CN112429785B - Preparation method of analytically pure platinum tetrachloride - Google Patents

Abstract

The invention relates to a preparation method of analytically pure platinum tetrachloride, which comprises the following steps of firstly dissolving metal platinum by aqua regia to obtain a metal platinum solution; nitrate radicals in the metal platinum solution are removed by using hydrochloric acid, and then the metal platinum solution is reacted with hydrogen peroxide to prepare chloroplatinic acid solution; and then adding the chloroplatinic acid solution into a vacuum-rotary evaporator, and removing hydrochloric acid in the solution by vacuum rotary evaporation to obtain analytically pure platinum tetrachloride. The invention has advanced process technology, high production efficiency and large yield; chlorine gas does not need to be introduced, and the environmental pollution is small; the produced platinum tetrachloride product has high purity and low impurity content, and the market competitiveness is improved.

Description

Preparation method of analytically pure platinum tetrachloride

Technical Field

The invention relates to the field of inorganic compound preparation methods, and particularly relates to a preparation method of analytically pure platinum tetrachloride.

Background

Platinum tetrachloride is widely applied to the fields of electroplating, catalysts and the like. The existing preparation method of platinum tetrachloride mainly uses metal platinum as a raw material, the metal platinum is heated and reacted with a mixed solution of hydrochloric acid and nitric acid, after the reaction is completed, the solution is filtered and subjected to nitrate removal, the solution is evaporated until crystals are separated out, then the crystals are transferred to a porcelain boat, the temperature is slowly raised to completely volatilize water, the temperature needs to be continuously raised to 275-300 ℃ within 2 hours, the temperature is kept for half an hour, then the temperature is lowered to 150 ℃, the product is taken out and rapidly crushed, then the product is placed in the boat again, the temperature is kept for half an hour after the product is heated to 250 ℃ in chlorine airflow, and the product is put into a sealed bottle while the product is hot to obtain the platinum tetrachloride.

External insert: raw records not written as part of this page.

import Summits.Ventures.GridStability.Lyapunov.RelativeLffClosedFormLines
import Summits.Ventures.GridStability.Lyapunov.WSCC9LffRoa
import Summits.Ventures.GridStability.Models.LineAngleTables
import HarnessLib

/-!
# GridStability/Lyapunov/WSCC9LffLevel — LFF P1 with EXPLICIT RATIONAL LEVELS: «WSCC9 lossless uniform-λ
# variant», the certificate of record (6 ordered pairs) and the 3-line closed form, every λ

Cell `gridfusion` (LADDER-GRIDFUSION), LFF lane «explicit rational level» — the WSCC9 item left open by
lyap-1 g3 (INBOX 2026-08-27T03:48:49Z «open items for the successor lyap-1 … WSCC9 level»), written by
gridfusion-model-1 (g4) on its own tables (`Models/LineAngleBounds.lean` p491061,
`Models/LineAngleTables.lean` p492027) and lyap-1's generic machinery (`RelativeLffClosedFormLines.lean`
p493112: `certU`, `levelBoundQ`, `wellU_subset_regionOfAttraction_of_level`, `synchronisationU_of_level`);
namespace `Summit.Ventures.GridStability.Lyapunov.WSCC9Lff` (continued from `WSCC9LffRoa.lean` p487113).
LABEL OF EVERY MENTION (lead): «synthetic lossless uniform-λ VARIANT of the printed 9-bus (transfer
conductances K^G dropped) — a PIPELINE demonstration, not a 9-bus sentence»; tokens MV-2L synthetic +
MV-RD + MV-λ + MV-h12.

CERTIFIED HERE (kernel):
(A) THE CERTIFICATE OF RECORD P1 (`WSCC9Lff.cert lam`, p487113, six ORDERED pairs, weights `C_ij/2`): its
  symbolic level hypothesis `∀ k, c₀ < V(0) + c′·w_k·vtGap(θ*_k)` holds for EVERY
  `c₀ < (2/λ + λ/2)·(1657/10000 − 72029/20000) = −c′ · 3.43575` (`cert_hc₀_of_level`, from model-1's
  certified aggregates `WSCC9.closedForm_level_pair` and lit-6's `Certificate.V_zero`; exact supremum
  ≈ −c′·3.43567); hence `level_roa` / `level_synchronisation` = p487113's two sentences with that explicit
  level (`λ = 1/10`: every `c₀ ≤ −68.89`).
(B) THE 3-LINE CLOSED FORM (`certU lam`, unordered lines, full weights `C_ij`, lyap-1's `RelativeLff.certU`
  with Sherman–Morrison `N⁻¹` and `ν = 1/80`): node tables = model-1's `WSCC9.angleLo/angleHi` (their
  decidable tests restated as `lo_test`/`hi_test`), ONE rational `L_U = −327/100` below every line's
  `levelBoundQ` (exact supremum ≈ −3.26988; `decide`), hence `levelU_roa` / `levelU_synchronisation` for
  EVERY `λ > 0` and EVERY `c₀ < (2/λ + λ/2)·L_U` (`λ = 1/10`: every `c₀ ≤ −65.57`) — the lines
  presentation credits the full line gap and certifies the higher level.
THREE COLUMNS. CERTIFIED: the rational facts and the four sentences, for MODEL M′ = `WSCC9.postB_relL`.
MODELLED: as in `WSCC9LffRoa.lean`. VALIDATED: nothing. No sentence of this file says that the WSCC 9-bus
system or any grid is stable. Definitions: `L_U`, `certU` (bookkeeping); no named fact; standard axioms.
-/

noncomputable section

open Set Filter Topology Real
open Literature.MathematicalPhysics.PowerSystems
open Literature.MathematicalPhysics.PowerSystems.LyapunovFunctionFamily
open Literature.MathematicalPhysics.PowerSystems.ClassicalModel.LosslessSystem (vtGap)
open Summit.Ventures.GridStability.Models
open Summit.Ventures.GridStability.Lyapunov.RelativeLff

namespace Summit.Ventures.GridStability.Lyapunov.WSCC9Lff

/-! ### (A) The certificate of record (ordered pairs): explicit level -/

/-- **The symbolic level hypothesis of p487113 discharged**: for every `λ > 0` and every
`c₀ < (2/λ + λ/2)·(1657/10000 − 72029/20000)`, `c₀ < V(0) + c′·w_k·vtGap(θ*_k)` on all six ordered pairs
(model-1's `WSCC9.closedForm_level_pair` + lit-6's `Certificate.V_zero`). -/
theorem cert_hc₀_of_level (lam : ℚ) (hlam : 0 < lam) {c₀ : ℝ}
    (hc₀ : c₀ < (2 / (lam : ℝ) + (lam : ℝ) / 2) * ((1657 : ℝ) / 10000 - 72029 / 20000))
    (k : RecastData.LffPair 2) :
    c₀ < (cert lam hlam).V 0
      + (2 / (lam : ℝ) + (lam : ℝ) / 2) * WSCC9.postB_relL.lffWo k
        * vtGap (RecastData.lffδso WSCC9.postB_relL.angleOf k) := by
  have hlam' : (0 : ℝ) < lam := by exact_mod_cast hlam
  have hcp : (0 : ℝ) ≤ 2 / (lam : ℝ) + (lam : ℝ) / 2 := by positivity
  have h := WSCC9.closedForm_level_pair (2 / (lam : ℝ) + (lam : ℝ) / 2) hcp k
  rw [Certificate.V_zero]
  show c₀ < -(∑ k' : RecastData.LffPair 2, (2 / (lam : ℝ) + (lam : ℝ) / 2) * WSCC9.postB_relL.lffWo k' *
      (Real.cos (RecastData.lffδso WSCC9.postB_relL.angleOf k')
        + RecastData.lffδso WSCC9.postB_relL.angleOf k' * Real.sin (RecastData.lffδso WSCC9.postB_relL.angleOf k')))
    + (2 / (lam : ℝ) + (lam : ℝ) / 2) * WSCC9.postB_relL.lffWo k
      * vtGap (RecastData.lffδso WSCC9.postB_relL.angleOf k)
  linarith

/-- **P1 of record with an EXPLICIT level** (region sentence of p487113): for every `λ > 0`, every
`c₀ < (2/λ + λ/2)·(1657/10000 − 72029/20000)` (`λ = 1/10`: every `c₀ ≤ −68.89`) and every `y ∈ 𝒫` with
`V y ≤ c₀`: a global solution exists and EVERY global solution keeps `{𝒫, V ≤ c₀}` and tends to `0`.
MODELLED: synthetic lossless uniform-λ variant. [cite: VuTuritsyn2016, §IV set ℛ] -/
theorem level_roa (lam : ℚ) (hlam : 0 < lam) {c₀ : ℝ}
    (hc₀ : c₀ < (2 / (lam : ℝ) + (lam : ℝ) / 2) * ((1657 : ℝ) / 10000 - 72029 / 20000))
    {y : Fin 2 ⊕ Fin 2 → ℝ}
    (hy : y ∈ (System.relativeSwing (fun m : Fin 2 => ((WSCC9.postB_relL.M m.succ : ℚ) : ℝ))
      ((WSCC9.postB_relL.M 0 : ℚ) : ℝ) (lam : ℝ) (RecastData.lffEo 2) WSCC9.postB_relL.lffWo
      (RecastData.lffδso WSCC9.postB_relL.angleOf)).polytope)
    (hyc : (cert lam hlam).V y ≤ c₀) :
    (∃ X : ℝ → Fin 2 ⊕ Fin 2 → ℝ, X 0 = y ∧
        ∀ T : ℝ, ∀ t ∈ Icc 0 T, HasDerivWithinAt X
          ((System.relativeSwing (fun m : Fin 2 => ((WSCC9.postB_relL.M m.succ : ℚ) : ℝ))
      ((WSCC9.postB_relL.M 0 : ℚ) : ℝ) (lam : ℝ) (RecastData.lffEo 2) WSCC9.postB_relL.lffWo
      (RecastData.lffδso WSCC9.postB_relL.angleOf)).field (X t)) (Icc 0 T) t) ∧
      ∀ X : ℝ → Fin 2 ⊕ Fin 2 → ℝ, X 0 = y →
        (∀ T : ℝ, ∀ t ∈ Icc 0 T, HasDerivWithinAt X
          ((System.relativeSwing (fun m : Fin 2 => ((WSCC9.postB_relL.M m.succ : ℚ) : ℝ))
      ((WSCC9.postB_relL.M 0 : ℚ) : ℝ) (lam : ℝ) (RecastData.lffEo 2) WSCC9.postB_relL.lffWo
      (RecastData.lffδso WSCC9.postB_relL.angleOf)).field (X t)) (Icc 0 T) t) →
        (∀ t, 0 ≤ t → X t ∈ (System.relativeSwing (fun m : Fin 2 => ((WSCC9.postB_relL.M m.succ : ℚ) : ℝ))
      ((WSCC9.postB_relL.M 0 : ℚ) : ℝ) (lam : ℝ) (RecastData.lffEo 2) WSCC9.postB_relL.lffWo
      (RecastData.lffδso WSCC9.postB_relL.angleOf)).polytope ∧ (cert lam hlam).V (X t) ≤ c₀) ∧
          Tendsto X atTop (𝓝 0) :=
  wscc9Lff_well_subset_regionOfAttraction lam hlam (cert_hc₀_of_level lam hlam hc₀) hy hyc

/-- **P1 of record with an EXPLICIT level, read on model-1's typed classical model** (synchronisation
sentence of p487113): every solution of `postB_relL.toModelRel lam a′` on `univ` whose initial relative
state lies in `{𝒫, V ≤ c₀}`, `c₀ < (2/λ + λ/2)·(1657/10000 − 72029/20000)`, keeps it and synchronises with
machine 1. [cite: VuTuritsyn2016, §IV set ℛ; SauerPai1998, §6.10 eqs. (6.238)–(6.241)] -/
theorem level_synchronisation (lam : ℚ) (hlam : 0 < lam) (a : ℝ) {c₀ : ℝ}
    (hc₀ : c₀ < (2 / (lam : ℝ) + (lam : ℝ) / 2) * ((1657 : ℝ) / 10000 - 72029 / 20000))
    {c : ℝ → ClassicalSwing.State 3}
    (hc : (WSCC9.postB_relL.toModelRel lam a).IsSolutionOn c univ)
    (hy : RecastData.lffState WSCC9.postB_relL.angleOf (c 0) ∈
      (System.relativeSwing (fun m : Fin 2 => ((WSCC9.postB_relL.M m.succ : ℚ) : ℝ))
      ((WSCC9.postB_relL.M 0 : ℚ) : ℝ) (lam : ℝ) (RecastData.lffEo 2) WSCC9.postB_relL.lffWo
      (RecastData.lffδso WSCC9.postB_relL.angleOf)).polytope)
    (hyc : (cert lam hlam).V (RecastData.lffState WSCC9.postB_relL.angleOf (c 0)) ≤ c₀) :
    (∀ t, 0 ≤ t →
        RecastData.lffState WSCC9.postB_relL.angleOf (c t) ∈
            (System.relativeSwing (fun m : Fin 2 => ((WSCC9.postB_relL.M m.succ : ℚ) : ℝ))
      ((WSCC9.postB_relL.M 0 : ℚ) : ℝ) (lam : ℝ) (RecastData.lffEo 2) WSCC9.postB_relL.lffWo
      (RecastData.lffδso WSCC9.postB_relL.angleOf)).polytope ∧
          (cert lam hlam).V (RecastData.lffState WSCC9.postB_relL.angleOf (c t)) ≤ c₀) ∧
      Tendsto (fun t => RecastData.lffState WSCC9.postB_relL.angleOf (c t)) atTop (𝓝 0) :=
  synchronisation_of_isSolutionOn lam hlam a (cert_hc₀_of_level lam hlam hc₀) hc hy hyc

/-! ### (B) The 3-line closed form (`certU`, lyap-1's generic machinery), explicit level -/

/-- All inertias positive. -/
theorem M_pos : ∀ i : Fin 3, 0 < WSCC9.postB_relL.M i := by decide +kernel

/-- The PSD margin `ν = 1/80` lies below both non-reference inertias (`M₂ ≈ 0.0340`, `M₃ ≈ 0.0160`). -/
theorem nu_lt_Mμ : ∀ m : Fin 2, (1 / 80 : ℝ) < Mμ WSCC9.postB_relL m := by
  have hq : ∀ m : Fin 2, (1 / 80 : ℚ) < WSCC9.postB_relL.M m.succ := by decide +kernel
  intro m
  unfold Mμ
  rw [show (1 / 80 : ℝ) = ((1 / 80 : ℚ) : ℝ) by norm_num]
  exact_mod_cast hq m

/-- Sherman–Morrison PSD criterion at `ν = 1/80`: `Σ_m M′_m²/(M′_m − ν) ≤ S` (`0.12726 ≤ 0.17533`). -/
theorem cs_criterion :
    ∑ m, Mμ WSCC9.postB_relL m ^ 2 / (Mμ WSCC9.postB_relL m - 1 / 80) ≤ S WSCC9.postB_relL := by
  have hq : ∑ m : Fin 2, WSCC9.postB_relL.M m.succ ^ 2 / (WSCC9.postB_relL.M m.succ - 1 / 80)
      ≤ WSCC9.postB_relL.M 0 + ∑ m : Fin 2, WSCC9.postB_relL.M m.succ := by decide +kernel
  have h := (Rat.cast_le (K := ℝ)).2 hq
  unfold S Mμ Mref
  push_cast at h
  exact h

/-- model-1's lower node table passes its own decidable tests (restated in the form lyap-1's API takes). -/
theorem lo_test : ∀ i, WSCC9.angleLo i ≤ 0 ∨
    AngleEnclosure.lowerTest (WSCC9.postB_relL.c i) (WSCC9.angleLo i) = true := by
  decide +kernel

/-- … and the upper node table. -/
theorem hi_test : ∀ i, (WSCC9.postB_relL.c i = 1 ∧ 0 ≤ WSCC9.angleHi i) ∨
    AngleEnclosure.upperTest (WSCC9.postB_relL.c i) (WSCC9.angleHi i) = true := by
  decide +kernel

/-- The level constant of the 3-line closed form: `L_U = −3.27` (exact supremum ≈ −3.26988). -/
def L_U : ℚ := -327 / 100

/-- `L_U` lies below every line's rational level functional (weights `C_ij`). -/
theorem L_U_le : ∀ k, L_U ≤ levelBoundQ WSCC9.postB_relL (wuq WSCC9.postB_relL) WSCC9.angleLo WSCC9.angleHi k := by
  decide +kernel

/-- The closed-form certificate on the 3-line presentation `WSCC9.lffSystemU lam` (= `postB_relL.lffSystemU
lam angleOf`), every `λ > 0`, `ν = 1/80`. [cite: VuTuritsyn2016, §III eq. (QKH)] -/
def certU (lam : ℚ) (hlam : 0 < lam) :=
  RelativeLff.certU WSCC9.postB_relL lam hlam WSCC9.postB_relL.angleOf (ν := 1 / 80) (by norm_num) M_pos
    nu_lt_Mμ cs_criterion WSCC9.postB_relL_Cc_pos

/-- **Explicit-level region, 3-line closed form, every `λ > 0`**: for every `c₀ < (2/λ + λ/2)·L_U`
(`λ = 1/10`: every `c₀ ≤ −65.57`) and every `y ∈ 𝒫` with `V_λ y ≤ c₀`: a global solution of
`WSCC9.lffSystemU lam` exists and EVERY global solution keeps `{𝒫, V_λ ≤ c₀}` and tends to `0`.
MODELLED: synthetic lossless uniform-λ variant. [cite: VuTuritsyn2016, §IV set ℛ] -/
theorem levelU_roa (lam : ℚ) (hlam : 0 < lam) {c₀ : ℝ}
    (hc₀ : c₀ < (2 / (lam : ℝ) + (lam : ℝ) / 2) * (L_U : ℝ)) {y : Fin 2 ⊕ Fin 2 → ℝ}
    (hy : y ∈ (WSCC9.postB_relL.lffSystemU lam WSCC9.postB_relL.angleOf).polytope)
    (hyc : (certU lam hlam).V y ≤ c₀) :
    (∃ X : ℝ → Fin 2 ⊕ Fin 2 → ℝ, X 0 = y ∧
        ∀ T : ℝ, ∀ t ∈ Icc 0 T, HasDerivWithinAt X
          ((WSCC9.postB_relL.lffSystemU lam WSCC9.postB_relL.angleOf).field (X t)) (Icc 0 T) t) ∧
      ∀ X : ℝ → Fin 2 ⊕ Fin 2 → ℝ, X 0 = y →
        (∀ T : ℝ, ∀ t ∈ Icc 0 T, HasDerivWithinAt X
          ((WSCC9.postB_relL.lffSystemU lam WSCC9.postB_relL.angleOf).field (X t)) (Icc 0 T) t) →
        (∀ t, 0 ≤ t → X t ∈ (WSCC9.postB_relL.lffSystemU lam WSCC9.postB_relL.angleOf).polytope ∧
            (certU lam hlam).V (X t) ≤ c₀) ∧
          Tendsto X atTop (𝓝 0) :=
  wellU_subset_regionOfAttraction_of_level WSCC9.postB_relL lam hlam _ M_pos nu_lt_Mμ cs_criterion
    WSCC9.postB_relL_Cc_pos WSCC9.postB_relL_eqData WSCC9.postB_relL_circle.1 WSCC9.postB_relL_s_nonneg
    WSCC9.postB_relL_c_pos WSCC9.angleLo WSCC9.angleHi lo_test hi_test L_U_le hc₀ hy hyc

/-- **Explicit-level synchronisation, 3-line closed form, every `λ > 0`**, read on
`WSCC9.postB_relL.toModelRel lam a′` (hypothesis-free: lossless variant, reciprocal, exact A1 data): every
solution whose initial relative state lies in `{𝒫, V_λ ≤ c₀}`, `c₀ < (2/λ + λ/2)·L_U`, keeps it and has
`(δ_m − δ_1) − θ*_m → 0`, `ω_m − ω_1 → 0`. [cite: VuTuritsyn2016, §IV set ℛ; SauerPai1998, §6.10] -/
theorem levelU_synchronisation (lam : ℚ) (hlam : 0 < lam) (a : ℝ) {c₀ : ℝ}
    (hc₀ : c₀ < (2 / (lam : ℝ) + (lam : ℝ) / 2) * (L_U : ℝ)) {c : ℝ → ClassicalSwing.State 3}
    (hsol : (WSCC9.postB_relL.toModelRel lam a).IsSolutionOn c univ)
    (hy : RecastData.lffState WSCC9.postB_relL.angleOf (c 0) ∈
      (WSCC9.postB_relL.lffSystemU lam WSCC9.postB_relL.angleOf).polytope)
    (hyc : (certU lam hlam).V (RecastData.lffState WSCC9.postB_relL.angleOf (c 0)) ≤ c₀) :
    (∀ t, 0 ≤ t → RecastData.lffState WSCC9.postB_relL.angleOf (c t) ∈
          (WSCC9.postB_relL.lffSystemU lam WSCC9.postB_relL.angleOf).polytope ∧
          (certU lam hlam).V (RecastData.lffState WSCC9.postB_relL.angleOf (c t)) ≤ c₀) ∧
      Tendsto (fun t => RecastData.lffState WSCC9.postB_relL.angleOf (c t)) atTop (𝓝 0) :=
  synchronisationU_of_level WSCC9.postB_relL lam hlam a WSCC9.postB_relL_transferConductance_eq_zero
    WSCC9.postB_relL_B_symm _ M_pos nu_lt_Mμ cs_criterion WSCC9.postB_relL_Cc_pos WSCC9.postB_relL_eqData
    WSCC9.postB_relL_circle.1 WSCC9.postB_relL_s_nonneg WSCC9.postB_relL_c_pos WSCC9.angleLo WSCC9.angleHi
    lo_test hi_test L_U_le hc₀ hsol hy hyc

end Summit.Ventures.GridStability.Lyapunov.WSCC9Lff

end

The process for preparing the platinum tetrachloride has the advantages of complex steps, high cost and serious environmental pollution, and the produced platinum tetrachloride has low purity and high impurity content.

Disclosure of Invention

The invention aims to solve the problems in the prior art and provide a preparation method of analytically pure platinum tetrachloride with high purity and low impurity content.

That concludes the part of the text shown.